Let’s have a brief aside about the activation function. We’ve abstracted away the activation function, but, for backprop, we need to supply one and its derivative. We’ve seen the activation function for single-layer perceptrons, but it doesn’t work too well for multilayer perceptrons. The reason is because of that pesky threshold. If we made a small change, we could get a completely different output! Instead, we want a smoother activation function: small changes to the inputs should result in small changes to the output so we know we’re on the right track.

We can take that threshold function and smooth it out. The result is what we call a logistic sigmoid, or sigmoid, for short. The sigmoid is defined by this equation

    \[ \sigma(z)=\displaystyle\frac{1}{1 + e^{-z}}\]

If we plot it, it looks like this.


The sigmoid has several nice properties: it acts as a squashing function by taking its input and squashing it between zero and one; is smooth and differentiable; and a small \Delta z results in a small \Delta \sigma(z).

In code, we can write the sigmoid and its derivative like this.

def sigmoid(z):
    return 1.0 / (1 + np.exp(-z))
def d_sigmoid(z):
    return sigmoid(z) * (1 - sigmoid(z))

In the past few years, sigmoids have fallen out of practice since they saturate for high and low inputs, meaning the derivative of the sigmoid is very small. Take a look at the ends of the sigmoid: the slope hardly changes at all! Instead, researchers have favored a new activation function called a Rectified Linear Unit or ReLU for short.

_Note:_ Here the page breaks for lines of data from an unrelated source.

/-- **Theorem 2.4 (i) for two OBJECTS `Aᵢ` of `pᵢ`-adic Frobenioids over GENERAL §2 bases
`Dᵢ = B^temp(Πᵢ, Πᵢ°)⁰ → Eᵢ = B^temp(Gᵢ, Gᵢ°)⁰`, `Πᵢ → G_{ℚ_{pᵢ}}` any open homomorphism** (`(Aᵢ)_D` Galois,
`μ_N(K̄ᵢ) ⊆ Lᵢ ≅ K_{Aᵢ}`, `A₁` `(N, H₁)`-saturated, any normalisation `F_N(A₁) ≅ ℤ/N`) and any isomorphism `e` of their
Definition 2.2 contexts "induced by `Ψ`": the typed `Thm24i` with the cup-product duality isomorphisms holds —
conditional on EXACTLY `hfs` ("`Φ₁` fieldwise saturated iff `Φ₂`", row L03); charts, descended actions,
`μ_N(Aᵢ) ≅ μ_N(K̄ᵢ)`, `p₁ = p₂`, local Tate duality over `Kᵢ = ℚ̄_{pᵢ}^{Im(Πᵢ)}`, saturation transfer and the
Kummer/reciprocity compatibilities are CONSTRUCTED or PROVED (`thm24i_ofChart`). [cite: MochizukiFrdII2008, Thm 2.4 (i) p.19] -/
theorem thm24i_ofObjectsRel (fs₁ fs₂ : Prop) (hfs : fs₁ ↔ fs₂)
    (eFN₁ : FN (contextOfObjectRel φ₁ hφ₁ d₁ hd₁ A₁ hA₁ H₁ hH₁) N ≃+ ZMod N)
    (hc₁ : IsNHSaturated (contextOfObjectRel φ₁ hφ₁ d₁ hd₁ A₁ hA₁ H₁ hH₁) N) :
    haveI := finiteDimensional_objL φ₁ hφ₁ d₁ A₁; haveI := normal_objL φ₁ hφ₁ d₁ A₁ hA₁
    haveI := finiteDimensional_objL φ₂ hφ₂ d₂ A₂; haveI := normal_objL φ₂ hφ₂ d₂ A₂ hA₂
    haveI := finiteDimensional_baseFld p₁ φ₁ hφ₁; haveI := finiteDimensional_baseFld p₂ φ₂ hφ₂
    letI := (galoisChartRel φ₁ hφ₁ d₁ hd₁ A₁ hA₁).galAction; letI := (galoisChartRel φ₂ hφ₂ d₂ hd₂ A₂ hA₂).galAction
    Thm24i (contextOfObjectRel φ₁ hφ₁ d₁ hd₁ A₁ hA₁ H₁ hH₁) (contextOfObjectRel φ₂ hφ₂ d₂ hd₂ A₂ hA₂ H₂ hH₂) N p₁ p₂ fs₁ fs₂
      (e.thm24Data N)
      ((contextOfObjectRel φ₁ hφ₁ d₁ hd₁ A₁ hA₁ H₁ hH₁).dualityIsoOfLocalDuality N eFN₁ hc₁
        (cupDualH_bijective_ofGalois_mlf p₁ (objL φ₁ hφ₁ d₁ A₁) H₁ hH₁ (galoisChartRel φ₁ hφ₁ d₁ hd₁ A₁ hA₁).res
          (galoisChartRel φ₁ hφ₁ d₁ hd₁ A₁ hA₁).res_smul ((galoisChartRel φ₁ hφ₁ d₁ hd₁ A₁ hA₁).muModel N hμ₁)))
      ((contextOfObjectRel φ₂ hφ₂ d₂ hd₂ A₂ hA₂ H₂ hH₂).dualityIsoOfLocalDuality N ((e.isoFN N).symm.trans eFN₁)
        ((e.isNHSaturated_iff N).mp hc₁)
        (cupDualH_bijective_ofGalois_mlf p₂ (objL φ₂ hφ₂ d₂ A₂) H₂ hH₂ (galoisChartRel φ₂ hφ₂ d₂ hd₂ A₂ hA₂).res
          (galoisChartRel φ₂ hφ₂ d₂ hd₂ A₂ hA₂).res_smul ((galoisChartRel φ₂ hφ₂ d₂ hd₂ A₂ hA₂).muModel N hμ₂))) :=
  haveI := finiteDimensional_objL φ₁ hφ₁ d₁ A₁; haveI := normal_objL φ₁ hφ₁ d₁ A₁ hA₁
  haveI := finiteDimensional_objL φ₂ hφ₂ d₂ A₂; haveI := normal_objL φ₂ hφ₂ d₂ A₂ hA₂
  haveI := finiteDimensional_baseFld p₁ φ₁ hφ₁; haveI := finiteDimensional_baseFld p₂ φ₂ hφ₂
  thm24i_ofChart (galoisChartRel φ₁ hφ₁ d₁ hd₁ A₁ hA₁) (galoisChartRel φ₂ hφ₂ d₂ hd₂ A₂ hA₂) e N hμ₁ hμ₂ fs₁ fs₂ hfs eFN₁ hc₁

end PadicKummer.Def22Context

end Literature.AlgebraicGeometry.Frobenioids

end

We can use our new class very simply like this:

if __name__ == '__main__':
    X_train, y_train, X_test, y_test = load_mnist()

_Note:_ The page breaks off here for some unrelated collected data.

import Literature.AlgebraicGeometry.GroupSchemes.CartierDualAnnihilatorFlat
import Literature.AlgebraicGeometry.GroupSchemes.CanonicalLineAssembly
import Literature.RingTheory.Flat.HopfIdealClosureGenericFibre
import HarnessLib

/-!
# A flat closed subgroup scheme is determined by its generic fibre (scheme dress of EGA IV₂ 2.8.5 uniqueness); annihilators commute with flat closure

Layer `Literature/AlgebraicGeometry/GroupSchemes`, namespace `Literature.AlgebraicGeometry.GroupSchemes.AffineGroupScheme` (continues ★ `RingTheory/Flat/IdealClosureGenericFibre` ∕
`HopfIdealClosureGenericFibre` — EGA IV₂ 2.8.5 in IDEAL currency: `eq_comap_includeRight_of_flat_of_map_eq` —, ★ `CanonicalLineAssembly` (B-p08 (g31)) —
`CanonicalLine.comap_algBaseChangeEquiv_map_includeRight_ker_eq`: the ideal of a base-changed closed subscheme is the extension of the ideal —, ★
`CartierDualAnnihilatorBaseChange` p846227 — `annihilatorBaseChangeIso` — and ★ `CartierDualAnnihilatorFlat` p846454 — `free_alg_annihilator` —).  THEOREMS
ONLY (no definition, no instance, no notation, no named fact, no `sorry`).  Cell `hodgecm-mathlib` (D-0151), programme P6 «MOD», organ (CL⊥) of B-p04 (g38):
HEART-FROB §B l. 59 «dually on `𝒢^D[ϖ̄]`: `D = C^⊥` reduces to `C₀^⊥` or `C_et^⊥` (annihilators commute with closure)».  Count-neutral Mathlib-side capital:
HC_CM is proved only modulo the printed citations until rung 0 closes; nothing here bears on it.

THE PRINT ([EGAIV2] Prop. 2.8.5: over an integral base with generic point `η`, a closed subscheme of the generic fibre `X_η` has a UNIQUE flat closed
extension to `X` — its schematic closure; two flat closed subschemes with the same generic fibre coincide; [Tate1997FiniteFlatGroupSchemes] (3.7):
applied to finite flat subgroup schemes and, through the exactness of `G ↦ G^D`, to annihilators).  HERE, for `R` a domain with fraction field `K`
and AFFINE `R`-schemes (the global-section ideal `ker Γ(c) ⊂ Γ(X)` is the currency — the HEART's Hopf-ideal currency):

* §1 **`ker_comap_eq_of_flat_of_ker_comap_pullback_map_eq`** — two closed immersions `cᵢ : Zᵢ ↪ X` of affine `R`-(group) schemes with `Γ(Zᵢ)` FLAT
  over `R` and THE SAME GENERIC IDEAL `ker Γ((c₁)_K) = ker Γ((c₂)_K) ⊂ Γ(X_K)` have the same ideal `ker Γ(c₁) = ker Γ(c₂) ⊂ Γ(X)` (★ B-p08: `ker Γ(c_K)` is
  the extension of `ker Γ(c)`; ★ G2c: a flat ideal is the closure of its extension).
* §2 THE GENERIC IDEAL OF THE ANNIHILATOR (any `R → R′`): **`ker_comap_pullback_map_annihilatorι`** — `ker Γ((ι_{H^⊥})_{R′}) ⊂ Γ((G^D)_{R′})` is the
  pull-back along `Γ(φ_G⁻¹)` (`φ_G : (G^D)_{R′} ≅ (G_{R′})^D`, ★ `cartierDualBaseChangeIso`) of `ker Γ(ι_{(H_{R′})^⊥}) ⊂ Γ((G_{R′})^D)` — the ideal form of
  ★ `annihilatorBaseChangeIso`.
* §3 HEAD **«ANNIHILATORS COMMUTE WITH FLAT CLOSURE»**: for `j : H ↪ G` a closed immersion of finite free commutative group schemes over a domain `R`
  (`H` = the flat closure of its generic fibre `H_K`) and ANY flat closed subgroup `c : Z ↪ G^D` whose generic ideal is that of `(ι_{H^⊥})_K` — i.e. of
  `(H_K)^⊥` up to `φ_G` (§2) —, `ker Γ(c) = ker Γ(ι_{H^⊥})`: `Z = H^⊥` as closed subschemes of `G^D`
  (`ker_comap_eq_ker_comap_annihilatorι_of_flat`, with `Γ(H^⊥)` flat as hypothesis; over a LOCAL domain — a valuation ring `𝒪_Ω` — the hypothesis is ★
  `free_alg_annihilator`: `ker_comap_eq_ker_comap_annihilatorι_of_isLocalRing`).

## References
* [EGAIV2] A. Grothendieck, J. Dieudonné, *ÉGA* IV₂, Publ. Math. IHÉS 24 (1965), Prop. 2.8.5.
* [Tate1997FiniteFlatGroupSchemes] J. Tate, *Finite flat group schemes* (1997), (3.7), §(3.8) p. 146.
* [GortzWedhorn2020] U. Görtz, T. Wedhorn, *Algebraic Geometry I* (2nd ed.), Prop. 14.14.
-/

set_option autoImplicit false

-- Mathlib's `Over`/`Scheme` APIs are stated across semireducible wrappers (as in the ★ `GroupSchemes/*` files).
set_option backward.isDefEq.respectTransparency false

universe u

open CategoryTheory CategoryTheory.Limits AlgebraicGeometry MonoidalCategory CartesianMonoidalCategory TensorProduct WithConv
open Algebra.TensorProduct (includeRight)

noncomputable section

namespace Literature.AlgebraicGeometry.GroupSchemes

namespace AffineGroupScheme

open scoped MonObj CategoryTheory.Obj

open Literature.AlgebraicGeometry.Motives Literature.NumberTheory.DiophantineGeometry Literature.RingTheory.HopfAlgebra Literature.RingTheory.Flat
  GroupSchemeKernel

/-! ## §1 Flat closed subschemes with the same generic ideal coincide -/

section Uniqueness

variable {R : Type u} [CommRing R] (K : Type u) [Field K] [Algebra R K] [IsFractionRing R K]
  {X Z₁ Z₂ : SchemeOver R} [GrpObj X] [GrpObj Z₁] [GrpObj Z₂] [IsAffine X.left] [IsAffine Z₁.left] [IsAffine Z₂.left]
  (c₁ : Z₁ ⟶ X) (c₂ : Z₂ ⟶ X) [IsClosedImmersion c₁.left] [IsClosedImmersion c₂.left]

omit [GrpObj X] [GrpObj Z₁] [IsAffine Z₁.left] in
/-- `Γ(X) ⧸ ker Γ(c) ≅ Γ(Z)` for a closed immersion `c : Z ↪ X` of affine schemes (`Γ(c)` is surjective, ★ `UnitComponentIdeal.surjective_comap`), so the quotient is
`R`-flat when `Γ(Z)` is. [cite: EGAIV2, Prop. 2.8.5] -/
theorem flat_quotient_ker_comap [Module.Flat R (Alg Z₁)] : Module.Flat R (Alg X ⧸ (RingHom.ker (Alg.comap c₁).toRingHom : Ideal (Alg X))) :=
  Module.Flat.of_linearEquiv
    (Ideal.quotientKerAlgEquivOfSurjective (UnitComponentIdeal.surjective_comap X Z₁ c₁) : (Alg X ⧸ RingHom.ker (Alg.comap c₁)) ≃ₐ[R] Alg Z₁).toLinearEquiv

/-- **FLAT CLOSED SUBSCHEMES ARE DETERMINED BY THEIR GENERIC FIBRE** (EGA IV₂ 2.8.5, uniqueness, scheme dress): two closed immersions `c₁ : Z₁ ↪ X`, `c₂ : Z₂ ↪ X`
of affine `R`-(group) schemes with `Γ(Z₁)`, `Γ(Z₂)` FLAT over `R`, whose base changes to the field of fractions `K` (`[IsFractionRing R K]`) cut out the SAME ideal of
`Γ(X_K)`, cut out the same ideal of `Γ(X)`.  (The ideal of `(Zᵢ)_K` read in `K ⊗ Γ(X)` is the extension of `ker Γ(cᵢ)` — ★ `CanonicalLine.comap_algBaseChangeEquiv_map_includeRight_ker_eq` —
and a flat ideal is the closure of its extension — ★ `eq_comap_includeRight_of_flat_of_map_eq`.)  The group structures are not used; they are carried
because the ★ bridge is stated for group schemes. [cite: EGAIV2, Prop. 2.8.5] [cite: GortzWedhorn2020, Prop. 14.14] -/
theorem ker_comap_eq_of_flat_of_ker_comap_pullback_map_eq [Module.Flat R (Alg Z₁)] [Module.Flat R (Alg Z₂)]
    (h : RingHom.ker (Alg.comap ((Over.pullback (Spec.map (CommRingCat.ofHom (algebraMap R K)))).map c₁)).toRingHom =
      RingHom.ker (Alg.comap ((Over.pullback (Spec.map (CommRingCat.ofHom (algebraMap R K)))).map c₂)).toRingHom) :
    (RingHom.ker (Alg.comap c₁).toRingHom : Ideal (Alg X)) = RingHom.ker (Alg.comap c₂).toRingHom := by
  haveI := isAffine_pullback_obj_left K X
  haveI := isAffine_pullback_obj_left K Z₁
  haveI := isAffine_pullback_obj_left K Z₂
  haveI := flat_quotient_ker_comap c₁
  haveI := flat_quotient_ker_comap c₂
  -- the two extensions to `K ⊗ Γ(X)` agree (read through the algebra isomorphism `Γ(X_K) ≅ K ⊗ Γ(X)`)
  have hext : (RingHom.ker (Alg.comap c₁).toRingHom : Ideal (Alg X)).map (includeRight : Alg X →ₐ[R] K ⊗[R] Alg X) =
      (RingHom.ker (Alg.comap c₂).toRingHom : Ideal (Alg X)).map (includeRight : Alg X →ₐ[R] K ⊗[R] Alg X) := by
    apply Ideal.comap_injective_of_surjective (algBaseChangeEquiv K X) (algBaseChangeEquiv K X).surjective
    rw [CanonicalLine.comap_algBaseChangeEquiv_map_includeRight_ker_eq K X Z₁ c₁, CanonicalLine.comap_algBaseChangeEquiv_map_includeRight_ker_eq K X Z₂ c₂, h]
  rw [eq_comap_includeRight_of_flat_of_map_eq (R := R) (K := K) _ (RingHom.ker (Alg.comap c₁).toRingHom : Ideal (Alg X)) rfl,
    eq_comap_includeRight_of_flat_of_map_eq (R := R) (K := K) _ (RingHom.ker (Alg.comap c₂).toRingHom : Ideal (Alg X)) rfl, hext]

end Uniqueness

/-! ## §2 The generic ideal of the annihilator -/

section AnnihilatorIdeal

variable {R : Type u} [CommRing R] (R' : Type u) [CommRing R'] [Algebra R R'] {H G : SchemeOver R}
  [GrpObj H] [IsCommMonObj H] [IsAffine H.left] [Module.Free R (Alg H)] [Module.Finite R (Alg H)]
  [GrpObj G] [IsCommMonObj G] [IsAffine G.left] [Module.Free R (Alg G)] [Module.Finite R (Alg G)]
  (j : H ⟶ G) [IsMonHom j]

omit [IsCommMonObj H] [Module.Free R (Alg H)] [Module.Finite R (Alg H)] [IsCommMonObj G] [Module.Free R (Alg G)] [Module.Finite R (Alg G)] [IsMonHom j]
  [GrpObj H] [GrpObj G] [IsAffine H.left] in
/-- `ker Γ(e ≫ x) = ker Γ(x)` for an isomorphism `e` (`Γ(e)` is injective); `ker Γ(x ≫ e′) = Γ(e′)⁻¹(ker Γ(x))`. [cite: GortzWedhorn2020, Prop. 14.14] -/
theorem ker_comap_iso_hom_comp {X Y Z : SchemeOver R} (e : X ≅ Y) (x : Y ⟶ Z) :
    RingHom.ker (Alg.comap (e.hom ≫ x)).toRingHom = RingHom.ker (Alg.comap x).toRingHom := by
  ext a
  rw [RingHom.mem_ker, RingHom.mem_ker, Alg.comap_comp]
  change Alg.comap e.hom (Alg.comap x a) = 0 ↔ Alg.comap x a = 0
  constructor
  · intro ha
    have h2 := congrArg (Alg.comap e.inv) ha
    rwa [← AlgHom.comp_apply, ← Alg.comap_comp, e.inv_hom_id, Alg.comap_id, AlgHom.id_apply, map_zero] at h2
  · intro ha
    rw [ha, map_zero]

/-- **THE GENERIC IDEAL OF `H^⊥`** (ideal form of ★ `annihilatorBaseChangeIso`): for any `R → R′`, the ideal `ker Γ((ι_{H^⊥})_{R′})` of `(H^⊥)_{R′} ⊂ (G^D)_{R′}` is the
pull-back along `Γ(φ_G⁻¹) : Γ((G^D)_{R′}) → Γ((G_{R′})^D)` of the ideal `ker Γ(ι_{(H_{R′})^⊥})` of `(H_{R′})^⊥ ⊂ (G_{R′})^D` — since `e⁻¹ ≫ (ι_{H^⊥})_{R′} = ι_{(H_{R′})^⊥} ≫ φ_G⁻¹`
(★ `annihilatorBaseChangeIso_inv_comp_pullback_map_annihilatorι`).  The instance hypotheses on the base changes are those of ★ `CartierDualAnnihilatorBaseChange`
(discharge with ★ `isAffine_pullback_obj_left`, ★ `free_∕finite_alg_baseChange`). [cite: Tate1997FiniteFlatGroupSchemes, §(3.8) p. 146] -/
theorem ker_comap_pullback_map_annihilatorι
    [IsAffine ((Over.pullback (Spec.map (CommRingCat.ofHom (algebraMap R R')))).obj H).left]
    [Module.Free R' (Alg ((Over.pullback (Spec.map (CommRingCat.ofHom (algebraMap R R')))).obj H))]
    [Module.Finite R' (Alg ((Over.pullback (Spec.map (CommRingCat.ofHom (algebraMap R R')))).obj H))]
    [IsAffine ((Over.pullback (Spec.map (CommRingCat.ofHom (algebraMap R R')))).obj (cartierDual H)).left]
    [IsAffine ((Over.pullback (Spec.map (CommRingCat.ofHom (algebraMap R R')))).obj G).left]
    [Module.Free R' (Alg ((Over.pullback (Spec.map (CommRingCat.ofHom (algebraMap R R')))).obj G))]
    [Module.Finite R' (Alg ((Over.pullback (Spec.map (CommRingCat.ofHom (algebraMap R R')))).obj G))]
    [IsAffine ((Over.pullback (Spec.map (CommRingCat.ofHom (algebraMap R R')))).obj (cartierDual G)).left] :
    RingHom.ker (Alg.comap ((Over.pullback (Spec.map (CommRingCat.ofHom (algebraMap R R')))).map (annihilatorι j))).toRingHom =
      (RingHom.ker (Alg.comap (annihilatorι ((Over.pullback (Spec.map (CommRingCat.ofHom (algebraMap R R')))).map j))).toRingHom).comap
        (Alg.comap (cartierDualBaseChangeIso R' G).inv).toRingHom := by
  rw [← ker_comap_iso_hom_comp (annihilatorBaseChangeIso R' j).symm, Iso.symm_hom, annihilatorBaseChangeIso_inv_comp_pullback_map_annihilatorι,
    Alg.comap_comp]
  ext a
  rw [RingHom.mem_ker, Ideal.mem_comap, RingHom.mem_ker]
  rfl

end AnnihilatorIdeal

/-! ## §3 HEAD: annihilators commute with flat closure -/

section Head

variable {R : Type u} [CommRing R] (K : Type u) [Field K] [Algebra R K] [IsFractionRing R K] {H G Z : SchemeOver R}
  [GrpObj H] [IsCommMonObj H] [IsAffine H.left] [Module.Free R (Alg H)] [Module.Finite R (Alg H)]
  [GrpObj G] [IsCommMonObj G] [IsAffine G.left] [Module.Free R (Alg G)] [Module.Finite R (Alg G)]
  (j : H ⟶ G) [IsMonHom j] [IsClosedImmersion j.left]
  [GrpObj Z] [IsAffine Z.left] (c : Z ⟶ cartierDual G) [IsClosedImmersion c.left] [Module.Flat R (Alg Z)]

omit [IsClosedImmersion j.left] in
/-- **ANNIHILATORS COMMUTE WITH FLAT CLOSURE** (flatness of `Γ(H^⊥)` as a hypothesis — automatic over a local domain, next): if a FLAT closed subgroup `c : Z ↪ G^D`
and `H^⊥` cut out the same ideal of `Γ((G^D)_K)` generically (§2 reads that of `H^⊥` off `(H_K)^⊥`), then `Z = H^⊥` as closed subschemes of `G^D`:
`ker Γ(c) = ker Γ(ι_{H^⊥})` (§1).  In HEART-FROB's words: the annihilator of the flat closure `H` of `H_K` IS the flat closure of the annihilator `(H_K)^⊥`.
[cite: Tate1997FiniteFlatGroupSchemes, (3.7)] [cite: EGAIV2, Prop. 2.8.5] -/
theorem ker_comap_eq_ker_comap_annihilatorι_of_flat [Module.Flat R (Alg (annihilator j))]
    (h : RingHom.ker (Alg.comap ((Over.pullback (Spec.map (CommRingCat.ofHom (algebraMap R K)))).map c)).toRingHom =
      RingHom.ker (Alg.comap ((Over.pullback (Spec.map (CommRingCat.ofHom (algebraMap R K)))).map (annihilatorι j))).toRingHom) :
    (RingHom.ker (Alg.comap c).toRingHom : Ideal (Alg (cartierDual G))) = RingHom.ker (Alg.comap (annihilatorι j)).toRingHom :=
  haveI := isClosedImmersion_annihilatorι_left j
  ker_comap_eq_of_flat_of_ker_comap_pullback_map_eq K c (annihilatorι j) h

variable [IsDomain R] [IsLocalRing R]

/-- **ANNIHILATORS COMMUTE WITH FLAT CLOSURE OVER A LOCAL DOMAIN** (a valuation ring `𝒪_Ω`, `𝒪_{F,w}`): as above, with `Γ(H^⊥)` free by ★ `free_alg_annihilator`.
[cite: Tate1997FiniteFlatGroupSchemes, (3.7)] [cite: EGAIV2, Prop. 2.8.5] -/
theorem ker_comap_eq_ker_comap_annihilatorι_of_isLocalRing
    (h : RingHom.ker (Alg.comap ((Over.pullback (Spec.map (CommRingCat.ofHom (algebraMap R K)))).map c)).toRingHom =
      RingHom.ker (Alg.comap ((Over.pullback (Spec.map (CommRingCat.ofHom (algebraMap R K)))).map (annihilatorι j))).toRingHom) :
    (RingHom.ker (Alg.comap c).toRingHom : Ideal (Alg (cartierDual G))) = RingHom.ker (Alg.comap (annihilatorι j)).toRingHom := by
  haveI := free_alg_annihilator K j
  exact ker_comap_eq_ker_comap_annihilatorι_of_flat K j c h

end Head

end AffineGroupScheme

end Literature.AlgebraicGeometry.GroupSchemes

end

    # 2 layer network: 784 input layer, 512 hidden layer, and 10 output layer 
    mlp = MultilayerPerceptron(layers=[784, 512, 10]), y_train)

    pred = mlp.predict(X_test)
    accuracy = mlp.accuracy(y_test, pred)
    print("Test accuracy: {0:.2f}".format(accuracy))

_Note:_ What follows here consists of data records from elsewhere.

import Summits.Ventures.WeilGRH.UniformConductorFloorCoprimeFloors57
import Summits.Ventures.WeilGRH.UniformConductorFloorPrincipalDominates
import Summits.Ventures.WeilGRH.UniformConductorFloorPrincipalMod18
import Summits.Ventures.WeilGRH.UniformConductorFloorPrincipalMod32
import HarnessLib

/-!
# GRH arm (rh-explicit, venture WeilGRH): ★★★ Weil positivity on `[-1, 1]` for ALL characters of a modulus — the COMPLETE decision,
  every modulus `q ≥ 2`

Cell `rh-explicit`, WEIL TRACK — GRH ARM (weil-grh-1, gen8).  `U(q)` := «every Dirichlet character `χ` mod `q` satisfies
`WeilPositivityOnChar χ 1`» (Weil's hermitian form of `L(s, χ)` — no polar term for `q ≠ 1` — non-negative on every smooth test
function supported in `[-1, 1]`).

**THEOREM (`forall_weilPositivityOnChar_one_iff`).**  For every modulus `q ≥ 2`:

  `U(q)  ↔  q ∉ F`,  `F = {2, …, 17, 19, …, 23, 25, …, 29, 31, 33, 35, 37, 39, 41, 43, 47, 49, 53, 55, 59, 61, 67, 71, 73}` (42 moduli).

Assembly of: the floors (gen6 uniform `78`/`31`, gen7 levels `2, 3, 6`, gen8 levels `5, 7, 10, 15` — `UniformConductorFloorCoprimeFloors57`:
the decision outside `{18, 32}`); the refutations (`UniformConductorFloorPrincipal`: on `F` the principal character fails, flat window);
the structure theorem (`UniformConductorFloorPrincipalDominates`: `U(q) ↔` positivity of the principal character); and the two kernel
cells `UniformConductorFloorPrincipalMod18` / `…Mod32` (the principal characters mod `18` and `32` ARE Weil-positive on `[-1, 1]`:
character-weighted door E, margins `0.0036` / `0.0011`).  So at the window `t = 1` the all-characters statement is decided for EVERY
modulus, the answer is the explicit finite set `F`, the obstruction on `F` is always the principal character, and `U(q)` holds for
every `q ≥ 74` (`73` sharp) and for prime `q` iff `q ≥ 79`.

Nothing here bears on GRH for any individual character; RH/GRH-free; standard axioms.

## References

* A. Weil, *Sur les "formules explicites" de la théorie des nombres premiers* (1952), (11) pp. 261–262 and the «lemme»
  p. 262. [Weil1952FormulesExplicites]
* H. Yoshida, *On Hermitian forms attached to zeta functions*, Adv. Stud. Pure Math. 21 (1992) 281–325. [Yoshida1992HermitianForms]
-/

set_option autoImplicit false

noncomputable section

namespace Summit.Ventures.WeilGRH

open Literature.NumberTheory.LFunctions

namespace UniformFloor

variable {q : ℕ}

/-- ★ **`U(18)`: every Dirichlet character mod 18 is Weil-positive on `[-1, 1]`** (principal cell + `of_principal`).
[cite: Weil1952FormulesExplicites, (11) pp. 261–262] -/
theorem forall_weilPositivityOnChar_one_mod_eighteen (χ : DirichletCharacter ℂ 18) : WeilPositivityOnChar χ 1 :=
  WeilPositivityOnChar.of_principal (by norm_num) one_pos PrincipalMod18.weilPositivityOnChar_one_principal_mod_eighteen χ

/-- ★ **`U(32)`: every Dirichlet character mod 32 is Weil-positive on `[-1, 1]`** (principal cell + `of_principal`).
[cite: Weil1952FormulesExplicites, (11) pp. 261–262] -/
theorem forall_weilPositivityOnChar_one_mod_thirtyTwo (χ : DirichletCharacter ℂ 32) : WeilPositivityOnChar χ 1 :=
  WeilPositivityOnChar.of_principal (by norm_num) one_pos PrincipalMod32.weilPositivityOnChar_one_principal_mod_thirtyTwo χ

/-- ★★★ **THE COMPLETE DECISION AT `t = 1`.**  For every modulus `q ≥ 2`: EVERY Dirichlet character mod `q` is Weil-positive on
`[-1, 1]` if and only if `q` is NOT one of the 42 moduli
`2, …, 17, 19, …, 23, 25, …, 29, 31, 33, 35, 37, 39, 41, 43, 47, 49, 53, 55, 59, 61, 67, 71, 73` (on which the principal character fails).
[cite: Weil1952FormulesExplicites, (11) pp. 261–262 and the «lemme» p. 262] -/
theorem forall_weilPositivityOnChar_one_iff_not_mem (hq2 : 2 ≤ q) :
    (∀ χ : DirichletCharacter ℂ q, WeilPositivityOnChar χ 1) ↔
      q ∉ ({2, 3, 4, 5, 6, 7, 8, 9, 10, 11, 12, 13, 14, 15, 16, 17, 19, 20, 21, 22, 23, 25, 26, 27, 28, 29, 31, 33, 35, 37,
        39, 41, 43, 47, 49, 53, 55, 59, 61, 67, 71, 73} : Finset ℕ) := by
  by_cases h18 : q = 18
  · subst h18
    exact ⟨fun _ ↦ by decide, fun _ χ ↦ forall_weilPositivityOnChar_one_mod_eighteen χ⟩
  by_cases h32 : q = 32
  · subst h32
    exact ⟨fun _ ↦ by decide, fun _ χ ↦ forall_weilPositivityOnChar_one_mod_thirtyTwo χ⟩
  exact forall_weilPositivityOnChar_one_iff hq2 h18 h32

/-- **The failing set is exactly where the principal character fails**: for `q ≥ 2`, some character mod `q` fails Weil positivity
on `[-1, 1]` iff the principal one does, iff `q ∈ F`. [cite: Weil1952FormulesExplicites, (11) pp. 261–262] -/
theorem exists_not_weilPositivityOnChar_one_iff_mem (hq2 : 2 ≤ q) :
    (∃ χ : DirichletCharacter ℂ q, ¬ WeilPositivityOnChar χ 1) ↔
      q ∈ ({2, 3, 4, 5, 6, 7, 8, 9, 10, 11, 12, 13, 14, 15, 16, 17, 19, 20, 21, 22, 23, 25, 26, 27, 28, 29, 31, 33, 35, 37,
        39, 41, 43, 47, 49, 53, 55, 59, 61, 67, 71, 73} : Finset ℕ) := by
  have h := forall_weilPositivityOnChar_one_iff_not_mem hq2
  constructor
  · rintro ⟨χ, hχ⟩
    by_contra hF
    exact hχ (h.2 hF χ)
  · intro hF
    exact ⟨1, not_weilPositivityOnChar_one_principal hF⟩

end UniformFloor

end Summit.Ventures.WeilGRH

end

The MNIST dataset and code to load MNIST is in the ZIP file!

Here’s some output running for only 10 epochs with a batch size of 128.

Epoch 1: Validation Accuracy: 0.07
Epoch 2: Validation Accuracy: 0.08
Epoch 3: Validation Accuracy: 0.14
Epoch 4: Validation Accuracy: 0.14
Epoch 5: Validation Accuracy: 0.15
Epoch 6: Validation Accuracy: 0.19
Epoch 7: Validation Accuracy: 0.29
Epoch 8: Validation Accuracy: 0.30
Epoch 9: Validation Accuracy: 0.27
Epoch 10: Validation Accuracy: 0.30
Test accuracy: 0.32

To recap, we discussed an improvement on gradient descent called minibatch stochastic gradient descent. Instead of performing an update after seeing every example, we divide our training set into randomly sampled minibatches and update our parameters after computing the gradient averaged across that minibatch. We keep going until all of the minibatches have been seen by the network, then we shuffle our training set and start over! Next, we discussed the fundamental and most important algorithm for training deep neural networks: backpropagation! Using this algorithm, we can compute the gradient of the cost function for each parameter in our network, regardless of the network’s size!

Backpropagation and Gradient Descent are the two of the most important algorithms for training deep neural networks and performing parameter updates, respectively. A solid understanding of both are crucial to your deep learning success.